Похищение Данаи (Гуляшки) - страница 45

Он даже не задумался над тем, благоразумно ли ему браться за этот гуж. Человек был в опасности; дело, святое для Аввакума, оказалось под угрозой; сложная игра предлагала ему напряжение нервов и ума; этого было достаточно, чтобы он всем своим существом почувствовал, что не может стоять в стороне. Мотивов с избытком хватало, чтобы он не рассуждая бросился на поиски серны, которая изображена на его любимом греческом кубке, что хранится дома, в Софии; серна — это символ истины, которая вечно бежит от человека, и за которой человек вечно гонится.

Хорошо, но он находился в чужой стране и не имел под руками ни техники, ни сотрудников. Он приехал сюда в качестве археолога, чтобы собирать материалы для книги, и это была единственная сторона его жизни, которую он имел право открыть миру. Короче говоря, руки у него были связаны. А можно ли бороться со связанными руками?

Не располагал он и временем.

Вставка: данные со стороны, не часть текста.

/-- **`∫_box ∂_j F = 0`** for `F ∈ C¹(ℝ^{n+1})` periodic with period `2b` in the coordinate `j`, the box
being `∏ [-b,b)`: Fubini in the coordinate `j` and the fundamental theorem of calculus over one period
(the boundary terms of the integration by parts cancel by periodicity).
[cite: Salmhofer1998, Lemma 5 proof (p.20 L92)] -/
theorem setIntegral_dirDeriv_eq_zero (j : Fin (n + 1)) {b : ℝ} (hb : 0 < b)
    {F : (Fin (n + 1) → ℝ) → ℂ} (hF : ContDiff ℝ 1 F)
    (hper : ∀ k, F (k + (2 * b) • (Pi.single j (1 : ℝ) : Fin (n + 1) → ℝ)) = F k) :
    ∫ k in Set.pi Set.univ (fun _ : Fin (n + 1) => Set.Ico (-b) b),
      fderiv ℝ F k (Pi.single j (1 : ℝ)) = 0 := by
  set e := MeasurableEquiv.piFinSuccAbove (fun _ : Fin (n + 1) => ℝ) j with he
  set v : Fin (n + 1) → ℝ := Pi.single j (1 : ℝ) with hv
  set boxn : Set (Fin n → ℝ) := Set.pi Set.univ fun _ : Fin n => Set.Ico (-b) b with hboxn
  have hmp : MeasurePreserving e volume volume :=
    volume_preserving_piFinSuccAbove (fun _ : Fin (n + 1) => ℝ) j
  -- the integrand as a function of the separated coordinates
  set Φ : ℝ × (Fin n → ℝ) → ℂ := fun p => fderiv ℝ F (e.symm p) v with hΦ
  have hcomp : (fun k : Fin (n + 1) → ℝ => fderiv ℝ F k v) = fun k => Φ (e k) := by
    funext k; simp [hΦ]
  rw [pi_Ico_eq_preimage j b, hcomp, hmp.setIntegral_preimage_emb e.measurableEmbedding]
  -- Fubini, inner integral over the separated coordinate
  have hΦcont : Continuous Φ := by
    have h1 : Continuous fun p : ℝ × (Fin n → ℝ) => (e.symm p : Fin (n + 1) → ℝ) := by
      have : (fun p : ℝ × (Fin n → ℝ) => (e.symm p : Fin (n + 1) → ℝ)) =
          fun p => Fin.insertNth j p.1 p.2 := by
        funext p; rfl
      rw [this]
      exact Continuous.finInsertNth j continuous_fst continuous_snd
    exact ((hF.continuous_fderiv one_ne_zero).comp h1).clm_apply continuous_const
  have hInt : IntegrableOn Φ (Set.Ico (-b) b ×ˢ boxn) (volume.prod volume) := by
    have hK : IsCompact (Set.Icc (-b) b ×ˢ Set.pi Set.univ fun _ : Fin n => Set.Icc (-b) b) :=
      isCompact_Icc.prod (isCompact_univ_pi fun _ => isCompact_Icc)
    refine (hΦcont.continuousOn.integrableOn_compact hK).mono_set ?_
    exact Set.prod_mono Set.Ico_subset_Icc_self (Set.pi_mono fun _ _ => Set.Ico_subset_Icc_self)
  have hmeas : (volume : Measure (ℝ × (Fin n → ℝ))).restrict (Set.Ico (-b) b ×ˢ boxn) =
      ((volume : Measure ℝ).restrict (Set.Ico (-b) b)).prod
        ((volume : Measure (Fin n → ℝ)).restrict boxn) := by
    rw [Measure.volume_eq_prod, Measure.prod_restrict]
  have hInt' : Integrable Φ (((volume : Measure ℝ).restrict (Set.Ico (-b) b)).prod
      ((volume : Measure (Fin n → ℝ)).restrict boxn)) := by
    rw [Measure.prod_restrict]; exact hInt
  rw [hmeas, integral_prod_symm Φ hInt']
  -- the inner integral vanishes for every `k'`
  have hinner : ∀ k' : Fin n → ℝ, ∫ s in Set.Ico (-b) b, Φ (s, k') = 0 := by
    intro k'
    set k₀ : Fin (n + 1) → ℝ := Fin.insertNth j (0 : ℝ) k' with hk₀
    have hsymm : ∀ s : ℝ, (e.symm (s, k') : Fin (n + 1) → ℝ) = k₀ + s • v := by
      intro s
      have : (e.symm (s, k') : Fin (n + 1) → ℝ) = Fin.insertNth j s k' := rfl
      rw [this, insertNth_eq_add_smul]
    have hΦs : ∀ s : ℝ, Φ (s, k') = fderiv ℝ F (k₀ + s • v) v := by
      intro s; simp only [hΦ, hsymm]
    simp_rw [hΦs]
    rw [integral_Ico_eq_integral_Ioc, ← intervalIntegral.integral_of_le (by linarith)]
    have hderiv : ∀ s ∈ Set.uIcc (-b) b,
        HasDerivAt (fun s : ℝ => F (k₀ + s • v)) (fderiv ℝ F (k₀ + s • v) v) s :=
      fun s _ => hasDerivAt_line v (hF.differentiable one_ne_zero) k₀ s
    have hint : IntervalIntegrable (fun s : ℝ => fderiv ℝ F (k₀ + s • v) v) volume (-b) b := by
      apply Continuous.intervalIntegrable
      exact ((hF.continuous_fderiv one_ne_zero).comp (continuous_const.add
        (continuous_id.smul continuous_const))).clm_apply continuous_const
    rw [intervalIntegral.integral_eq_sub_of_hasDerivAt hderiv hint]
    have hshift : k₀ + b • v = (k₀ + (-b) • v) + (2 * b) • v := by
      rw [add_assoc, ← add_smul]; ring_nf
    rw [hshift, hper, sub_self]
  simp_rw [hinner]
  simp

/-- `‖e^{i θ}‖ = 1` for real `θ`. [cite: Salmhofer1998, Lemma 5 proof (p.20 L70–75)] -/
theorem norm_exp_I_mul_real (θ : ℝ) : ‖Complex.exp (Complex.I * (θ : ℂ))‖ = 1 := by
  rw [mul_comm, Complex.norm_exp_ofReal_mul_I]

/-- The phase `𝐤 ↦ e^{i𝐤·𝐱}` is smooth. [cite: Salmhofer1998, Lemma 5 proof (p.20 L70–75)] -/
theorem contDiff_phase (x : Fin (n + 1) → ℝ) {N : ℕ∞ω} :
    ContDiff ℝ N fun k : Fin (n + 1) → ℝ => Complex.exp (Complex.I * ((∑ i, k i * x i : ℝ) : ℂ)) := by
  have h1 : ContDiff ℝ N fun k : Fin (n + 1) → ℝ => (∑ i, k i * x i : ℝ) :=
    ContDiff.sum fun i _ => (contDiff_apply ℝ ℝ i).mul contDiff_const
  have h2 : ContDiff ℝ N fun k : Fin (n + 1) → ℝ => ((∑ i, k i * x i : ℝ) : ℂ) :=
    Complex.ofRealCLM.contDiff.comp h1
  exact Complex.contDiff_exp.comp (contDiff_const.mul h2)

/-- The derivative of the phase in the direction `e_j` is `i x_j e^{i𝐤·𝐱}`.
[cite: Salmhofer1998, Lemma 5 proof (p.20 L92)] -/
theorem fderiv_phase_apply (x : Fin (n + 1) → ℝ) (j : Fin (n + 1)) (k : Fin (n + 1) → ℝ) :
    fderiv ℝ (fun k : Fin (n + 1) → ℝ => Complex.exp (Complex.I * ((∑ i, k i * x i : ℝ) : ℂ))) k
        (Pi.single j (1 : ℝ)) =
      Complex.I * (x j : ℂ) * Complex.exp (Complex.I * ((∑ i, k i * x i : ℝ) : ℂ)) := by
  -- compute along the line `s ↦ k + s e_j`
  have hd : Differentiable ℝ
      (fun k : Fin (n + 1) → ℝ => Complex.exp (Complex.I * ((∑ i, k i * x i : ℝ) : ℂ))) :=
    (contDiff_phase x (N := 1)).differentiable one_ne_zero
  have hline := hasDerivAt_line (Pi.single j (1 : ℝ)) hd k 0
  simp only [zero_smul, add_zero] at hline
  -- the line function is `s ↦ e^{i(θ₀ + s x_j)}`
  have hsum : ∀ s : ℝ, (∑ i, (k + s • (Pi.single j (1 : ℝ) : Fin (n + 1) → ℝ)) i * x i : ℝ) =
      (∑ i, k i * x i) + s * x j := by
    intro s
    simp only [Pi.add_apply, Pi.smul_apply, smul_eq_mul, add_mul, Finset.sum_add_distrib]
    congr 1
    rw [Finset.sum_eq_single j]
    · simp
    · intro i _ hi; simp [hi]
    · intro h; exact absurd (Finset.mem_univ j) h
  have hline2 : HasDerivAt (fun s : ℝ =>
      Complex.exp (Complex.I * (((∑ i, k i * x i) + s * x j : ℝ) : ℂ)))
      (Complex.I * (x j : ℂ) * Complex.exp (Complex.I * ((∑ i, k i * x i : ℝ) : ℂ))) 0 := by
    have h1 : HasDerivAt (fun s : ℝ => Complex.I * (((∑ i, k i * x i) + s * x j : ℝ) : ℂ))
        (Complex.I * (x j : ℂ)) 0 := by
      have h0 : HasDerivAt (fun s : ℝ => (((∑ i, k i * x i) + s * x j : ℝ) : ℂ)) ((x j : ℝ) : ℂ) 0 := by
        have hr : HasDerivAt (fun s : ℝ => (∑ i, k i * x i) + s * x j) (x j) 0 := by
          have := ((hasDerivAt_id (0 : ℝ)).mul_const (x j)).const_add (∑ i, k i * x i)
          simpa using this
        exact hr.ofReal_comp
      have := h0.const_mul Complex.I
      simpa using this
    have := h1.cexp
    simp only [zero_mul, add_zero] at this
    convert this using 1
    ring
  have hfun : (fun s : ℝ => Complex.exp (Complex.I *
      ((∑ i, (k + s • (Pi.single j (1 : ℝ) : Fin (n + 1) → ℝ)) i * x i : ℝ) : ℂ))) =
      fun s : ℝ => Complex.exp (Complex.I * (((∑ i, k i * x i) + s * x j : ℝ) : ℂ)) := by
    funext s; rw [hsum]
  rw [hfun] at hline
  exact hline.unique hline2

Нужно было обнаружить организаторов похищения, найти вора (или воров), найти картину, предотвратить заговор против Пьетро Фальконе, и все — за полтора дня. Полтора рабочих дня оставалось ему до выборов!

Самое логичное было, конечно, держаться подальше от всей этой истории, но бывает, что и самые логичные люди поступают вопреки всякой логике. Именно эта удивительная особенность — поступать наперекор логике — отличает человека от машины. От человека, в отличие от машины, всегда можно ожидать чего-нибудь внезапного, рискованного, необычного — и это, по-моему, его самая человечная черта.

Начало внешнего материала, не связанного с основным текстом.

import Literature.Barriers.ValiantsHypothesis.KroneckerXRayMachineDecode
import HarnessLib

/-!
# The simplex embedding `2D-X-RAY → KRONECKER` on codes, II: the admissibility test

Second machine file towards `FischerIkenmeyer2020_xrayToKronecker_mem_FP`. On a code
`w = encode (μ', ν', ρ')` (three unary lists; `canonXF`, file I) the map `xrayToKronecker` embeds
the instance only if it is ADMISSIBLE (`XRayAdmissible r μ' ν' ρ'` with `r + 1 = |μ'|`,
`KroneckerXRayEmbedding.lean`: equal lengths, equal sums, the first-moment identity
`∑ i (μ'_i + ν'_i + ρ'_i) = r |μ'|`, and weakly decreasing lifted marginals `X, Y, Z`). This
file decides admissibility in polynomial time:

* `admissibleF`, a conjunction of one-bit bricks: header `1^{|μ'|}` non-empty; the three headers
  equal; the three item sections of equal length (for codes: `|items| = 2 ∑ + 2 n`, so equal
  sums); the moment identity, both sides computed in unary by indexed folds (`momF`, `sumAF`);
  antitonicity of `X`, `Y`, `Z` as the finite tests `μ'_{i+1} ≤ μ'_i + (r - i)` for `i < r`
  (`antiF k`, a fold collecting violation marks, `tri (r-i) = tri (r-i-1) + (r-i)`);
* `admissibleF_mem_FP`, `oneBit_admissibleF` and **`admissibleF_encode_eq_true_iff :
  admissibleF (encode (μ', ν', ρ')) = [true] ↔ XRayAdmissible (|μ'| - 1) μ' ν' ρ'`**.

## References

* [FischerIkenmeyer2020] N. Fischer, C. Ikenmeyer, Comput. Complexity 29 (2020) 8, Thm. 5 ("not
  trivially unsatisfiable": the hypotheses of the embedding).
* [AroraBarak2009] S. Arora, B. Barak, *Computational Complexity*, CUP 2009, §1.3.
-/

noncomputable section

Итак, Аввакум решил вступить в игру.

Что же касается догадки, которая испугала его и смутила, которая мелькнула у него в уме, когда на улице хлопнула дверца полицейского “джипа”, — я не стану подробно останавливаться на ней. Пусть читатель сам поломает голову над тем, что это было. Однако должен заверить его, что какие бы чувства ни воскрешала Луиза в душе Аввакума, он никогда, ни при каких обстоятельствах не позволял себе думать о ней так, как может мужчина думать о женщине. В отличие от многих людей, он умел запереть чувства за семью замками, за семью печатями. В этой области он был владельцем множества подземелий и камер, а ключей у него было больше, чем у иного тюремщика. Он позванивал ими, но ни одного пленника ни разу не выпустил на божий свет.

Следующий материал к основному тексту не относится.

import Summits.ValiantsHypothesis.ValiantsHypothesis.Theorems.LacunarySymmetroidMatrixDescartesFiniteSectorPairSumMasks

/-!
# `MatrixDescartes` — line «finite»: `σ(7,6) = 690` finite core, kernel slices (part C)

HONEST FRAMING.  Object-search cell `pub-symmetroid`, seat val-sym-door-p5 g11.  HELPER of the crux item `stmt-ValiantsHypothesis-18050` with NO closure claim and no statement about
pencils: SLICES (value #2 of the sorted positive values in a range) of the pruned enumeration behind `HypRootLawAt 7 6 690` (transfer in
`…FiniteSectorSectorCeilingSevenSix`), in the WALKER shape of `…FiniteSectorIterMasksWalk`: every slice is one Bool term (raw `Nat.rec` walkers over the
candidates of each level, children of a prefix = an interval by the monotone alive guard, `7`-fold sums as lagged raw-recursor iterates of the shift-or step, the last
level incremental over the cached prefix masks), `decide +kernel`.  The whole enumeration has 3 366 627 live prefixes.  Nothing here bears on the crux, the doors, or `VP ≠ VNP`.
[folklore] Gap-rule / sieve bookkeeping plus a finite enumeration; no citation is load-bearing.
-/

-- `Summit.ValiantsHypothesis.ValiantsHypothesis.…` repeats a component by the D-0017 layout
-- (single-conjunct summit), which the `dupNamespace` linter flags; the name is mandated.
set_option linter.dupNamespace false

namespace Summit.ValiantsHypothesis.ValiantsHypothesis.Theorems.LacunarySymmetroidMatrixDescartes.FiniteSector

set_option synthInstance.maxSize 2000000 in
set_option synthInstance.maxHeartbeats 2000000 in
set_option maxHeartbeats 4000000 in
/-- **Finite core of `σ(7,6) = 690`, slice: value #2 in `[8, 10)`** (643 603 live prefixes; the pruned nested enumeration of the sorted
value lists as ONE Bool walker term — raw `Nat.rec` levels, lagged raw-recursor `7`-fold sum masks, incremental last level; `decide` in the kernel). [folklore] -/
theorem sectorWalk_seven_six_s2_8_10 :
    (@Nat.rec (fun _ => ℕ → Bool) (fun _ => true) (fun (_ : ℕ) (ih : ℕ → Bool) (a : ℕ) => cond ((Nat.ble (690 + 2) a || Nat.beq (Nat.mod (Nat.div (Nat.lor (@Nat.rec (fun _ => ℕ) ((fun (E : ℕ) => @List.rec ℕ (fun _ => ℕ) 0 (fun (x : ℕ) (_ : List ℕ) (acc : ℕ) => Nat.lor acc (Nat.shiftLeft E x)) [0]) 1) (fun (_ acc : ℕ) => (fun (E : ℕ) => @List.rec ℕ (fun _ => ℕ) 0 (fun (x : ℕ) (_ : List ℕ) (acc : ℕ) => Nat.lor acc (Nat.shiftLeft E x)) [0]) acc) 6) (Nat.div (@Nat.rec (fun _ => ℕ) ((fun (E : ℕ) => @List.rec ℕ (fun _ => ℕ) 0 (fun (x : ℕ) (_ : List ℕ) (acc : ℕ) => Nat.lor acc (Nat.shiftLeft E x)) [0]) 1) (fun (_ acc : ℕ) => (fun (E : ℕ) => @List.rec ℕ (fun _ => ℕ) 0 (fun (x : ℕ) (_ : List ℕ) (acc : ℕ) => Nat.lor acc (Nat.shiftLeft E x)) [0]) acc) 6) 2)) (Nat.pow 2 (a - 2))) 2) 1)) (((@Nat.rec (fun _ => ℕ → Bool) (fun _ => true) (fun (_ : ℕ) (ih : ℕ → Bool) (b : ℕ) => cond ((Nat.ble (690 + 2) b || Nat.beq (Nat.mod (Nat.div (Nat.lor (@Nat.rec (fun _ => ℕ) ((fun (E : ℕ) => @List.rec ℕ (fun _ => ℕ) 0 (fun (x : ℕ) (_ : List ℕ) (acc : ℕ) => Nat.lor acc (Nat.shiftLeft E x)) [0, a]) 1) (fun (_ acc : ℕ) => (fun (E : ℕ) => @List.rec ℕ (fun _ => ℕ) 0 (fun (x : ℕ) (_ : List ℕ) (acc : ℕ) => Nat.lor acc (Nat.shiftLeft E x)) [0, a]) acc) 6) (Nat.div (@Nat.rec (fun _ => ℕ) ((fun (E : ℕ) => @List.rec ℕ (fun _ => ℕ) 0 (fun (x : ℕ) (_ : List ℕ) (acc : ℕ) => Nat.lor acc (Nat.shiftLeft E x)) [0, a]) 1) (fun (_ acc : ℕ) => (fun (E : ℕ) => @List.rec ℕ (fun _ => ℕ) 0 (fun (x : ℕ) (_ : List ℕ) (acc : ℕ) => Nat.lor acc (Nat.shiftLeft E x)) [0, a]) acc) 6) 2)) (Nat.pow 2 (b - 2))) 2) 1)) (((@Nat.rec (fun _ => ℕ → Bool) (fun _ => true) (fun (_ : ℕ) (ih : ℕ → Bool) (c : ℕ) => cond ((Nat.ble (690 + 2) c || Nat.beq (Nat.mod (Nat.div (Nat.lor (@Nat.rec (fun _ => ℕ) ((fun (E : ℕ) => @List.rec ℕ (fun _ => ℕ) 0 (fun (x : ℕ) (_ : List ℕ) (acc : ℕ) => Nat.lor acc (Nat.shiftLeft E x)) [0, a, b]) 1) (fun (_ acc : ℕ) => (fun (E : ℕ) => @List.rec ℕ (fun _ => ℕ) 0 (fun (x : ℕ) (_ : List ℕ) (acc : ℕ) => Nat.lor acc (Nat.shiftLeft E x)) [0, a, b]) acc) 6) (Nat.div (@Nat.rec (fun _ => ℕ) ((fun (E : ℕ) => @List.rec ℕ (fun _ => ℕ) 0 (fun (x : ℕ) (_ : List ℕ) (acc : ℕ) => Nat.lor acc (Nat.shiftLeft E x)) [0, a, b]) 1) (fun (_ acc : ℕ) => (fun (E : ℕ) => @List.rec ℕ (fun _ => ℕ) 0 (fun (x : ℕ) (_ : List ℕ) (acc : ℕ) => Nat.lor acc (Nat.shiftLeft E x)) [0, a, b]) acc) 6) 2)) (Nat.pow 2 (c - 2))) 2) 1)) (((@Nat.rec (fun _ => ℕ → Bool) (fun _ => true) (fun (_ : ℕ) (ih : ℕ → Bool) (g : ℕ) => cond ((Nat.ble (690 + 2) g || Nat.beq (Nat.mod (Nat.div (Nat.lor (@Nat.rec (fun _ => ℕ) ((fun (E : ℕ) => @List.rec ℕ (fun _ => ℕ) 0 (fun (x : ℕ) (_ : List ℕ) (acc : ℕ) => Nat.lor acc (Nat.shiftLeft E x)) [0, a, b, c]) 1) (fun (_ acc : ℕ) => (fun (E : ℕ) => @List.rec ℕ (fun _ => ℕ) 0 (fun (x : ℕ) (_ : List ℕ) (acc : ℕ) => Nat.lor acc (Nat.shiftLeft E x)) [0, a, b, c]) acc) 6) (Nat.div (@Nat.rec (fun _ => ℕ) ((fun (E : ℕ) => @List.rec ℕ (fun _ => ℕ) 0 (fun (x : ℕ) (_ : List ℕ) (acc : ℕ) => Nat.lor acc (Nat.shiftLeft E x)) [0, a, b, c]) 1) (fun (_ acc : ℕ) => (fun (E : ℕ) => @List.rec ℕ (fun _ => ℕ) 0 (fun (x : ℕ) (_ : List ℕ) (acc : ℕ) => Nat.lor acc (Nat.shiftLeft E x)) [0, a, b, c]) acc) 6) 2)) (Nat.pow 2 (g - 2))) 2) 1)) (((@Nat.rec (fun _ => ℕ → Bool) (fun _ => true) (fun (_ : ℕ) (ih : ℕ → Bool) (h : ℕ) => cond ((Nat.ble (690 + 2) h || Nat.beq (Nat.mod (Nat.div (Nat.lor (@Nat.rec (fun _ => ℕ) ((fun (E : ℕ) => @List.rec ℕ (fun _ => ℕ) 0 (fun (x : ℕ) (_ : List ℕ) (acc : ℕ) => Nat.lor acc (Nat.shiftLeft E x)) [0, a, b, c, g]) 1) (fun (_ acc : ℕ) => (fun (E : ℕ) => @List.rec ℕ (fun _ => ℕ) 0 (fun (x : ℕ) (_ : List ℕ) (acc : ℕ) => Nat.lor acc (Nat.shiftLeft E x)) [0, a, b, c, g]) acc) 6) (Nat.div (@Nat.rec (fun _ => ℕ) ((fun (E : ℕ) => @List.rec ℕ (fun _ => ℕ) 0 (fun (x : ℕ) (_ : List ℕ) (acc : ℕ) => Nat.lor acc (Nat.shiftLeft E x)) [0, a, b, c, g]) 1) (fun (_ acc : ℕ) => (fun (E : ℕ) => @List.rec ℕ (fun _ => ℕ) 0 (fun (x : ℕ) (_ : List ℕ) (acc : ℕ) => Nat.lor acc (Nat.shiftLeft E x)) [0, a, b, c, g]) acc) 6) 2)) (Nat.pow 2 (h - 2))) 2) 1)) (((!(Nat.beq (Nat.mod (Nat.lor (@Nat.rec (fun _ => ℕ) 1 (fun (k acc : ℕ) => Nat.lor (@Nat.rec (fun _ => ℕ) ((fun (E : ℕ) => @List.rec ℕ (fun _ => ℕ) 0 (fun (x : ℕ) (_ : List ℕ) (acc : ℕ) => Nat.lor acc (Nat.shiftLeft E x)) [0, a, b, c, g]) 1) (fun (_ acc : ℕ) => (fun (E : ℕ) => @List.rec ℕ (fun _ => ℕ) 0 (fun (x : ℕ) (_ : List ℕ) (acc : ℕ) => Nat.lor acc (Nat.shiftLeft E x)) [0, a, b, c, g]) acc) k) (Nat.shiftLeft acc h)) 7) (Nat.div (@Nat.rec (fun _ => ℕ) 1 (fun (k acc : ℕ) => Nat.lor (@Nat.rec (fun _ => ℕ) ((fun (E : ℕ) => @List.rec ℕ (fun _ => ℕ) 0 (fun (x : ℕ) (_ : List ℕ) (acc : ℕ) => Nat.lor acc (Nat.shiftLeft E x)) [0, a, b, c, g]) 1) (fun (_ acc : ℕ) => (fun (E : ℕ) => @List.rec ℕ (fun _ => ℕ) 0 (fun (x : ℕ) (_ : List ℕ) (acc : ℕ) => Nat.lor acc (Nat.shiftLeft E x)) [0, a, b, c, g]) acc) k) (Nat.shiftLeft acc h)) 7) 2)) (2 ^ 690)) (2 ^ 690 - 1)) || (!(Nat.beq (Nat.mod (Nat.div (@Nat.rec (fun _ => ℕ) 1 (fun (k acc : ℕ) => Nat.lor (@Nat.rec (fun _ => ℕ) ((fun (E : ℕ) => @List.rec ℕ (fun _ => ℕ) 0 (fun (x : ℕ) (_ : List ℕ) (acc : ℕ) => Nat.lor acc (Nat.shiftLeft E x)) [0, a, b, c, g]) 1) (fun (_ acc : ℕ) => (fun (E : ℕ) => @List.rec ℕ (fun _ => ℕ) 0 (fun (x : ℕ) (_ : List ℕ) (acc : ℕ) => Nat.lor acc (Nat.shiftLeft E x)) [0, a, b, c, g]) acc) k) (Nat.shiftLeft acc h)) 7) (2 ^ 691)) 2) 1) && (!(Nat.beq (Nat.mod (Nat.div (@Nat.rec (fun _ => ℕ) 1 (fun (k acc : ℕ) => Nat.lor (@Nat.rec (fun _ => ℕ) ((fun (E : ℕ) => @List.rec ℕ (fun _ => ℕ) 0 (fun (x : ℕ) (_ : List ℕ) (acc : ℕ) => Nat.lor acc (Nat.shiftLeft E x)) [0, a, b, c, g]) 1) (fun (_ acc : ℕ) => (fun (E : ℕ) => @List.rec ℕ (fun _ => ℕ) 0 (fun (x : ℕ) (_ : List ℕ) (acc : ℕ) => Nat.lor acc (Nat.shiftLeft E x)) [0, a, b, c, g]) acc) k) (Nat.shiftLeft acc h)) 7) (2 ^ 690)) 2) 1) || !(Nat.beq (Nat.mod (Nat.div (@Nat.rec (fun _ => ℕ) 1 (fun (k acc : ℕ) => Nat.lor (@Nat.rec (fun _ => ℕ) ((fun (E : ℕ) => @List.rec ℕ (fun _ => ℕ) 0 (fun (x : ℕ) (_ : List ℕ) (acc : ℕ) => Nat.lor acc (Nat.shiftLeft E x)) [0, a, b, c, g]) 1) (fun (_ acc : ℕ) => (fun (E : ℕ) => @List.rec ℕ (fun _ => ℕ) 0 (fun (x : ℕ) (_ : List ℕ) (acc : ℕ) => Nat.lor acc (Nat.shiftLeft E x)) [0, a, b, c, g]) acc) k) (Nat.shiftLeft acc h)) 7) (2 ^ 692)) 2) 1))))) && ih (h + 1)) true) (694 - (g + 1)) (g + 1))) && ih (g + 1)) true) (694 - (c + 1)) (c + 1))) && ih (c + 1)) true) (694 - (b + 1)) (b + 1))) && ih (b + 1)) true) ((10 - ((a + 1) + (8 - (a + 1))))) (((a + 1) + (8 - (a + 1)))))) && ih (a + 1)) true) (694 - (1)) (1)) = true := by
  decide +kernel

end Summit.ValiantsHypothesis.ValiantsHypothesis.Theorems.LacunarySymmetroidMatrixDescartes.FiniteSector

Виттория вернулась домой, яркая и знойная, как июльский полдень, и Аввакум сказал себе, что чувство к Луизе шевельнулось в его душе только потому, что дочь ужасно походила на мать и, наверное, воплощала её весну. Это объяснение ему понравилось, и он сказал себе, что в мире чувств нет ничего таинственного и недоступного исследованию. Осторожно выбирая слова, он рассказал синьоре Ченчи о происшествии в Боргезе и сообщил, что Луизу увезла полиция.